***** The data *****
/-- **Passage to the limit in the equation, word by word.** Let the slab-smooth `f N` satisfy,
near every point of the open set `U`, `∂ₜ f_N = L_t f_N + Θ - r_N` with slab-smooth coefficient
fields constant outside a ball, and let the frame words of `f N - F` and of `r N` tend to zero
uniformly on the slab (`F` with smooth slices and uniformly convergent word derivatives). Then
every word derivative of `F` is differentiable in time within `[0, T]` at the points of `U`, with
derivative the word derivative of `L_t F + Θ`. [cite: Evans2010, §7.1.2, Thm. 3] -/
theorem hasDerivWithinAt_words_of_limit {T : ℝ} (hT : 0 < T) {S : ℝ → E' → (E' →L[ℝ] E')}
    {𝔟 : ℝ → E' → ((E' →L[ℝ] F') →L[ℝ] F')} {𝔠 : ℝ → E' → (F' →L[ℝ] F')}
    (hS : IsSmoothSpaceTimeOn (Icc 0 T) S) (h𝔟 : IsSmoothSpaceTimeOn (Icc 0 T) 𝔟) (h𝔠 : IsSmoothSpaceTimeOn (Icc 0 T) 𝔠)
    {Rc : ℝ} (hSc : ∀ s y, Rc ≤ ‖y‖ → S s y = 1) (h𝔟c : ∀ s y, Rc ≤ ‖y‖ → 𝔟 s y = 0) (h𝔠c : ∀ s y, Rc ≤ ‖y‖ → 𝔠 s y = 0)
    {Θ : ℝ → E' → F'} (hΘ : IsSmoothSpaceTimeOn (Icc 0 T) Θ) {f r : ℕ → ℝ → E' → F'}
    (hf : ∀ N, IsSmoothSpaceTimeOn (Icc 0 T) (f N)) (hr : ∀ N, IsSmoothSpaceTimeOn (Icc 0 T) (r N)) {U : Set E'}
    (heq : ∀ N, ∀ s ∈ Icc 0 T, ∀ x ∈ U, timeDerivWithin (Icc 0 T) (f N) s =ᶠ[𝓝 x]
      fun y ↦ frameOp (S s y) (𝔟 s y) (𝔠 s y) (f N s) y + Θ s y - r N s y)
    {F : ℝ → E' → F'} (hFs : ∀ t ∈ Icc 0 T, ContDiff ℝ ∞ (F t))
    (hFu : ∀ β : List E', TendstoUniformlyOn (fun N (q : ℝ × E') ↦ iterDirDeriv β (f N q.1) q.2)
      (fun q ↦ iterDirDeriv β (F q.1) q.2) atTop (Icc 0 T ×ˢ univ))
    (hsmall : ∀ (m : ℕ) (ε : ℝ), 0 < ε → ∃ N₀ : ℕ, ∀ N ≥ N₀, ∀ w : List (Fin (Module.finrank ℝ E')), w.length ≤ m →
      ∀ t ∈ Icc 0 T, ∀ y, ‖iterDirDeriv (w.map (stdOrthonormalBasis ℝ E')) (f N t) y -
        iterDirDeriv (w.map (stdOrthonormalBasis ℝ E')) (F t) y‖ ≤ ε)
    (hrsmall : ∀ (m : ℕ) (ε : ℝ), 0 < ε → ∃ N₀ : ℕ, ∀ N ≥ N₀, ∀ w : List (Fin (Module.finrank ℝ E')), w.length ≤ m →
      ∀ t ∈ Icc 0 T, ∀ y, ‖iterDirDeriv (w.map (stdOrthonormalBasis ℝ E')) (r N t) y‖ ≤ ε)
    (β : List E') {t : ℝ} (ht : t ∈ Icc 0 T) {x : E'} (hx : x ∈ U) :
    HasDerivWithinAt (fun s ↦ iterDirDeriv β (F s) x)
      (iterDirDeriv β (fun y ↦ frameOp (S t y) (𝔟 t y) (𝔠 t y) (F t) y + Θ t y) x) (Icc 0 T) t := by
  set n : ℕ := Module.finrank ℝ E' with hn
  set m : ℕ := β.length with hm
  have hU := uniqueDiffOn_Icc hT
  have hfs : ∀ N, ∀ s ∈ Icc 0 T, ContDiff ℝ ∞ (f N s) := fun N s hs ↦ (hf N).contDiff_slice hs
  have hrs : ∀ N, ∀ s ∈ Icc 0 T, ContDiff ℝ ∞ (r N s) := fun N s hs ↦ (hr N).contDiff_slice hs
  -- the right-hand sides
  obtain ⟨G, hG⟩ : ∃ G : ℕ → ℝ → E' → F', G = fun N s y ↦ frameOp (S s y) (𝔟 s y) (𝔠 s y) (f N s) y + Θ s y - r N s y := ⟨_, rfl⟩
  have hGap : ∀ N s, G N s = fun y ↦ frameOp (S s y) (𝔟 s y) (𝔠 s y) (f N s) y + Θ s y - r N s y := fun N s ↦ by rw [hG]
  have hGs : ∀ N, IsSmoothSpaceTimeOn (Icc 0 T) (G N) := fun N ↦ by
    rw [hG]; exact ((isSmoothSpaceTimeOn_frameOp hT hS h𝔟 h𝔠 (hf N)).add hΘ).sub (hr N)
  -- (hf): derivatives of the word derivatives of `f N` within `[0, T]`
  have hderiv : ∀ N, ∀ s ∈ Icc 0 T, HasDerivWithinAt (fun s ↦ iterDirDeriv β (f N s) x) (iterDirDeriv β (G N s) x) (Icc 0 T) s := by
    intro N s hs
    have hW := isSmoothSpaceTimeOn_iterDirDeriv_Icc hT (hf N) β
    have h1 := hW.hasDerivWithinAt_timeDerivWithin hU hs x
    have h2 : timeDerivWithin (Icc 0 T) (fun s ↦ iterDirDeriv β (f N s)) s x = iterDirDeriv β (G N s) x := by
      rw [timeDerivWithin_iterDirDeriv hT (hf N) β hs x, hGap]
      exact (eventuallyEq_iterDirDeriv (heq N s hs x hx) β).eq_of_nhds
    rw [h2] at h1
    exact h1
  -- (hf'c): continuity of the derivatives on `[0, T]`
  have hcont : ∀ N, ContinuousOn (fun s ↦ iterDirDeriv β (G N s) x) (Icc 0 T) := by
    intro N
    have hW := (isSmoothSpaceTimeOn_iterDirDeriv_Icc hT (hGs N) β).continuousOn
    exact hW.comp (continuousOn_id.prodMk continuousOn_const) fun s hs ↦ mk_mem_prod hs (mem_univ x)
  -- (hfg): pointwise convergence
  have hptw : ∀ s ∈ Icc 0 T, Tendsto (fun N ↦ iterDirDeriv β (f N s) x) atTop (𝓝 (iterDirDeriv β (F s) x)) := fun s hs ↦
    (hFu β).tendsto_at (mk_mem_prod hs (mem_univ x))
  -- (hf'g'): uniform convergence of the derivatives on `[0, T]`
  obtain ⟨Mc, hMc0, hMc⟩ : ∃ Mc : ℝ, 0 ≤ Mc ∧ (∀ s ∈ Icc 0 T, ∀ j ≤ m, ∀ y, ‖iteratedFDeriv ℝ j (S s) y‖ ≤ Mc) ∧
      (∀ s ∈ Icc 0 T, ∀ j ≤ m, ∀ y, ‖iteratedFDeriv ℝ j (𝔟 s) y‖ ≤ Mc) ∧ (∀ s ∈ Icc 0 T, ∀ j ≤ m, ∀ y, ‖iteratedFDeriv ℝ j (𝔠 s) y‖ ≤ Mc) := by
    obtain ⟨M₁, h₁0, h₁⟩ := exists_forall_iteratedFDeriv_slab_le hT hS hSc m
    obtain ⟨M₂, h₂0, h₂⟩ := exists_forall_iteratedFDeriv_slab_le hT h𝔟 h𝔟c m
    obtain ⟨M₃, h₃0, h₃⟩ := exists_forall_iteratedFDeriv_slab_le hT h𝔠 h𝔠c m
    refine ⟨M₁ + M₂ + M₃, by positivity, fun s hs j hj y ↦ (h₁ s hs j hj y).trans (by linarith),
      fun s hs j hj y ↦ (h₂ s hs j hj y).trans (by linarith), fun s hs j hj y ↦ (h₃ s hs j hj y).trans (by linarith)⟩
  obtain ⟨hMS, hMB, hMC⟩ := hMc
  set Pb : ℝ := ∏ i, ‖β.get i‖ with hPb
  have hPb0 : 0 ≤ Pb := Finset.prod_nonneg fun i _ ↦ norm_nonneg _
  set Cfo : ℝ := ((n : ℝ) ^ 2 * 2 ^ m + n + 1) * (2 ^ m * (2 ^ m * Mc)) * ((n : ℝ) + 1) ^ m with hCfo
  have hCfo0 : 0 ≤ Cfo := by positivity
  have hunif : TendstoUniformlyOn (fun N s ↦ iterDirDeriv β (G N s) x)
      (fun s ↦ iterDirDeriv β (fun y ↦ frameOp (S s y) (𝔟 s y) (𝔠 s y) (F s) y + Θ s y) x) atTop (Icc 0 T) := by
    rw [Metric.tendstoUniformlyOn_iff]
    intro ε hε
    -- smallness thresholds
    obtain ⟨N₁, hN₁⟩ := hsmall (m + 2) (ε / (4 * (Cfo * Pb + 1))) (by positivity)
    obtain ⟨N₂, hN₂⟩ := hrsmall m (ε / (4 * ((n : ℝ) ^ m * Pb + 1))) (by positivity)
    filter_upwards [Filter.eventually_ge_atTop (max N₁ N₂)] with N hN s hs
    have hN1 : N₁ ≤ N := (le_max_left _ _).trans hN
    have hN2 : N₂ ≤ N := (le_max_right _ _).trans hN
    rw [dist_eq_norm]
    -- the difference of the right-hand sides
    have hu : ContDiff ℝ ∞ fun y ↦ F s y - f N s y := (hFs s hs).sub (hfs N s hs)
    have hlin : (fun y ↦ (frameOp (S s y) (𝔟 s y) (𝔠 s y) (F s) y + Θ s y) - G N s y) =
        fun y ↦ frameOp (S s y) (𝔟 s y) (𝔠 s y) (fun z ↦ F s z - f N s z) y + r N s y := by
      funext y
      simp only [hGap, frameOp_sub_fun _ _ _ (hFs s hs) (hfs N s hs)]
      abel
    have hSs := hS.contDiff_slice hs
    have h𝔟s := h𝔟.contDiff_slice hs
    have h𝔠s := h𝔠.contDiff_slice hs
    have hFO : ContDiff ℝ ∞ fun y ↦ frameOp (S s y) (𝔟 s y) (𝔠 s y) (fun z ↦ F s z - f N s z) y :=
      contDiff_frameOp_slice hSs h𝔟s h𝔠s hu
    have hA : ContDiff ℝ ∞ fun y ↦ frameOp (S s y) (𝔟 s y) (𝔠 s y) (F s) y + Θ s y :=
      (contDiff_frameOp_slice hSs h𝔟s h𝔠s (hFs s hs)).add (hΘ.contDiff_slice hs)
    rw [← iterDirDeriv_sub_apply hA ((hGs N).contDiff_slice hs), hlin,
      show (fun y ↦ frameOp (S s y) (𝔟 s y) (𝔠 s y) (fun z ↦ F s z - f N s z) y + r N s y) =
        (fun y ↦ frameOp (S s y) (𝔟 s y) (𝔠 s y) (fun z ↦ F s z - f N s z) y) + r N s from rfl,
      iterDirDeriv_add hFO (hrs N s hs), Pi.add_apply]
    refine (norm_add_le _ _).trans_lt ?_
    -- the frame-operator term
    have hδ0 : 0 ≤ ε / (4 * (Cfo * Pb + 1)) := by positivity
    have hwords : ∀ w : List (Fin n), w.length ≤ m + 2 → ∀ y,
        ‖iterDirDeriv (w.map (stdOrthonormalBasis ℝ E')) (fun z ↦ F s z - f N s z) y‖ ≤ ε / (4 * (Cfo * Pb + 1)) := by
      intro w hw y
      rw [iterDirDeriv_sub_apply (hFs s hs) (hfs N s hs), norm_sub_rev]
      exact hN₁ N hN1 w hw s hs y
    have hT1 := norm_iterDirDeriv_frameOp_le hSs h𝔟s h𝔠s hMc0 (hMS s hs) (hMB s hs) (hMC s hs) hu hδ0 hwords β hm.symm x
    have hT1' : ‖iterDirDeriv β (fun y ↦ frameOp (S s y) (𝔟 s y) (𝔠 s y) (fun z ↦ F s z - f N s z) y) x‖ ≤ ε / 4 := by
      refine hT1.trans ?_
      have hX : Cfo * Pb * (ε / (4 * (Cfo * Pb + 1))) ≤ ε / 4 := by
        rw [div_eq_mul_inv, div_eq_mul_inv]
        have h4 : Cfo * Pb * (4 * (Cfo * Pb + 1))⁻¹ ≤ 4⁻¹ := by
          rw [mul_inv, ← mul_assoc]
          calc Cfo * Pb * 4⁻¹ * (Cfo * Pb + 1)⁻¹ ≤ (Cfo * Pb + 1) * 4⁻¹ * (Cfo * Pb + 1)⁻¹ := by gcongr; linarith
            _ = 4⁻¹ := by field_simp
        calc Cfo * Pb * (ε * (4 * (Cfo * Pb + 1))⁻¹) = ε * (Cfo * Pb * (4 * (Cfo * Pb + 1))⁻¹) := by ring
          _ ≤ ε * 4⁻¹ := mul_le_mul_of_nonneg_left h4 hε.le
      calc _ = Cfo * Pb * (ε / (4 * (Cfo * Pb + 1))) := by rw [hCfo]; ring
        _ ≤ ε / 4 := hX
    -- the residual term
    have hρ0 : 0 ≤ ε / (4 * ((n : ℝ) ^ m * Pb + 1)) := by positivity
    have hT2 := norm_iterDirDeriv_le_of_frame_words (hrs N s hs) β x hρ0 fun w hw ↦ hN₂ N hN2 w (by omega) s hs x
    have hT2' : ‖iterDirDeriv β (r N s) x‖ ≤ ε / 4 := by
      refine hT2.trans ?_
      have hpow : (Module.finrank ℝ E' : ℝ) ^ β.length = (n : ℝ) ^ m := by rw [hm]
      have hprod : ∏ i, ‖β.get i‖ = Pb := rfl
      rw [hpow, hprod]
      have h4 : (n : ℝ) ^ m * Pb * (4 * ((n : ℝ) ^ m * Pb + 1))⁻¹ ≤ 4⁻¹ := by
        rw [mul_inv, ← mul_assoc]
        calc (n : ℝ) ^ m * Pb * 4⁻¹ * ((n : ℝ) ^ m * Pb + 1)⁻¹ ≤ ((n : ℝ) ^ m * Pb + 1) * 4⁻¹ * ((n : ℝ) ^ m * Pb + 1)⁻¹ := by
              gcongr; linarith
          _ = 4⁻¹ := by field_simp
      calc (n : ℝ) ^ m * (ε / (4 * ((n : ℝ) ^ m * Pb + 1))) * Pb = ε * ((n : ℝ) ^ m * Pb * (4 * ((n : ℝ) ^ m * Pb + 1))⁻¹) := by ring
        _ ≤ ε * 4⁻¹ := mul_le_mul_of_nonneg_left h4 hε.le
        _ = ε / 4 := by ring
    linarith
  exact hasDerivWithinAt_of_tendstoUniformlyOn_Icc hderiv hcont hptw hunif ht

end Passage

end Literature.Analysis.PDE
*****
***** The data *****
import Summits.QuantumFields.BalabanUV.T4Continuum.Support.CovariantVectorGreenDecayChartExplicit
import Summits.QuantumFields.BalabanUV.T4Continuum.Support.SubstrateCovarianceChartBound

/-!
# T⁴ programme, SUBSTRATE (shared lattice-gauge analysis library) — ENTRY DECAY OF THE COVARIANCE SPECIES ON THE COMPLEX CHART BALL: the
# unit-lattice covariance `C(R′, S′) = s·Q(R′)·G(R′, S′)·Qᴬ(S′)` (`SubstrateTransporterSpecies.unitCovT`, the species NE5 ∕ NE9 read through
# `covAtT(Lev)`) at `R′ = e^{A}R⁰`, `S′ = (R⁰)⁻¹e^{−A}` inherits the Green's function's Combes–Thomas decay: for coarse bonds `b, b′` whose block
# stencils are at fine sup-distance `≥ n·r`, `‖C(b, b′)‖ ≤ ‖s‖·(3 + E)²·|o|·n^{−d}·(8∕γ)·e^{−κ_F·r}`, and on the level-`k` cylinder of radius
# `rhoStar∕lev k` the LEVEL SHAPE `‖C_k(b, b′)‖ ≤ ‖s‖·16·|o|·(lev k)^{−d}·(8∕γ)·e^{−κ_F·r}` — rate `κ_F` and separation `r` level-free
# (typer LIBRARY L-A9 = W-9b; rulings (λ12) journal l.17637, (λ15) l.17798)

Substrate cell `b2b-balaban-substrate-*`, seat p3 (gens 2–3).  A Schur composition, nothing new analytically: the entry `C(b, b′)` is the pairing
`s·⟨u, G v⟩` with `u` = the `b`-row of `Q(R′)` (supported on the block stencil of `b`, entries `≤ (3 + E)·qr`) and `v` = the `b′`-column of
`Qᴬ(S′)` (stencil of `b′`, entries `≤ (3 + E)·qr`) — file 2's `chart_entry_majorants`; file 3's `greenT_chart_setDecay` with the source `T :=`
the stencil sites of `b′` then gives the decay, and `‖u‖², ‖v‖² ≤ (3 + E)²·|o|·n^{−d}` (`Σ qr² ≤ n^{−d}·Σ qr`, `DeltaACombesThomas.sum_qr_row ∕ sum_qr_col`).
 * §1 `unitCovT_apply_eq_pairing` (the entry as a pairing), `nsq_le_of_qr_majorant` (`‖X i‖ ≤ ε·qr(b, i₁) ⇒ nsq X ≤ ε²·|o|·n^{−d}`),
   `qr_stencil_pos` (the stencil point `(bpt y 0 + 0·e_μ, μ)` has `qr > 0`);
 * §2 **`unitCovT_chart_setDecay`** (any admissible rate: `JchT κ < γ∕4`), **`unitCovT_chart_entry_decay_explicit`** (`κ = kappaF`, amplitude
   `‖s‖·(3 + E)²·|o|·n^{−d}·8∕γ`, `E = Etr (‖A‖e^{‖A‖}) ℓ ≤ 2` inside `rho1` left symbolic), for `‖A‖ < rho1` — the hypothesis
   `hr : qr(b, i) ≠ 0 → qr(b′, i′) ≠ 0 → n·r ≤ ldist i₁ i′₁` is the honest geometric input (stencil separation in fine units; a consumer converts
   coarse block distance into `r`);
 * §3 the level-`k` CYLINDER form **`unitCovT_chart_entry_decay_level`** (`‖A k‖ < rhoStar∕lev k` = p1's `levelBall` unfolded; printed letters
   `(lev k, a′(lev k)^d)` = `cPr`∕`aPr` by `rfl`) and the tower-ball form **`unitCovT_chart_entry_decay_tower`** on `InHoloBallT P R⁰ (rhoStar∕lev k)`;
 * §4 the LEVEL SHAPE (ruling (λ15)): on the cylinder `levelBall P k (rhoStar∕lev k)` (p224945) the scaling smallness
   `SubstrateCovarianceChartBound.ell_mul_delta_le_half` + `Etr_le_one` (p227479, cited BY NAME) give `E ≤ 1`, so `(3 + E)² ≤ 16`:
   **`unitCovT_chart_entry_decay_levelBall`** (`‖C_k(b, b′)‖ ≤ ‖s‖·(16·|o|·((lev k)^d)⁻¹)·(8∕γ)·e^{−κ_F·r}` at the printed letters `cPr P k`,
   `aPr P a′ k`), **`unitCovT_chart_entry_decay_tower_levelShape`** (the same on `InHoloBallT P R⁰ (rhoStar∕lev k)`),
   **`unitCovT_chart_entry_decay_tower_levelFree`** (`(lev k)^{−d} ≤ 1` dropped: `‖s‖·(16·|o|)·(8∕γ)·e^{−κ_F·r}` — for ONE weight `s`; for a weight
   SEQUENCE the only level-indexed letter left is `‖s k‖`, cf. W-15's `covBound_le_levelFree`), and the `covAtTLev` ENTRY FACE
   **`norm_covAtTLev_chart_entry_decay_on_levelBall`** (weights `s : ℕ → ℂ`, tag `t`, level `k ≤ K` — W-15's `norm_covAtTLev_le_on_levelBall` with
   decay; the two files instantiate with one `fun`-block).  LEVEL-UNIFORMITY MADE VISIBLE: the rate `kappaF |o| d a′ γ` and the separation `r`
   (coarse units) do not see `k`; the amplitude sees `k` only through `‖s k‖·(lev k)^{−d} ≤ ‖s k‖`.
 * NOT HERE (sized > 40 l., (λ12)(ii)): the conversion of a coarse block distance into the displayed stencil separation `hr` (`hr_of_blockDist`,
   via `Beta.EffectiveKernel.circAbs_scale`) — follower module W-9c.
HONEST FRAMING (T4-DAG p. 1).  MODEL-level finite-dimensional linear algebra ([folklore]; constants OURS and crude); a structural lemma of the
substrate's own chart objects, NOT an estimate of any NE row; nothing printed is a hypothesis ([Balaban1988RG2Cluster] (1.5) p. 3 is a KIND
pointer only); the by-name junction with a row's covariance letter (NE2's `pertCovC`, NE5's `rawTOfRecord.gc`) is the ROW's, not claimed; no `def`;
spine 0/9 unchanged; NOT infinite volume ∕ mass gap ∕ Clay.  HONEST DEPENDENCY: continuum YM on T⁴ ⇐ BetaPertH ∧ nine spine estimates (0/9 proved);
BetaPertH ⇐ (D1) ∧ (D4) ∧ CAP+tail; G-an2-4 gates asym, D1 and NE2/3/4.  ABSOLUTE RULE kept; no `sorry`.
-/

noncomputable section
*****
> _Assignment_:
There is a run of lines above from the one with "to the limit" to the one with "uniformly on the"; print exactly that run, both ends included, and nothing else.

> _Output below_:
/-- **Passage to the limit in the equation, word by word.** Let the slab-smooth `f N` satisfy,
near every point of the open set `U`, `∂ₜ f_N = L_t f_N + Θ - r_N` with slab-smooth coefficient
fields constant outside a ball, and let the frame words of `f N - F` and of `r N` tend to zero
uniformly on the slab (`F` with smooth slices and uniformly convergent word derivatives). Then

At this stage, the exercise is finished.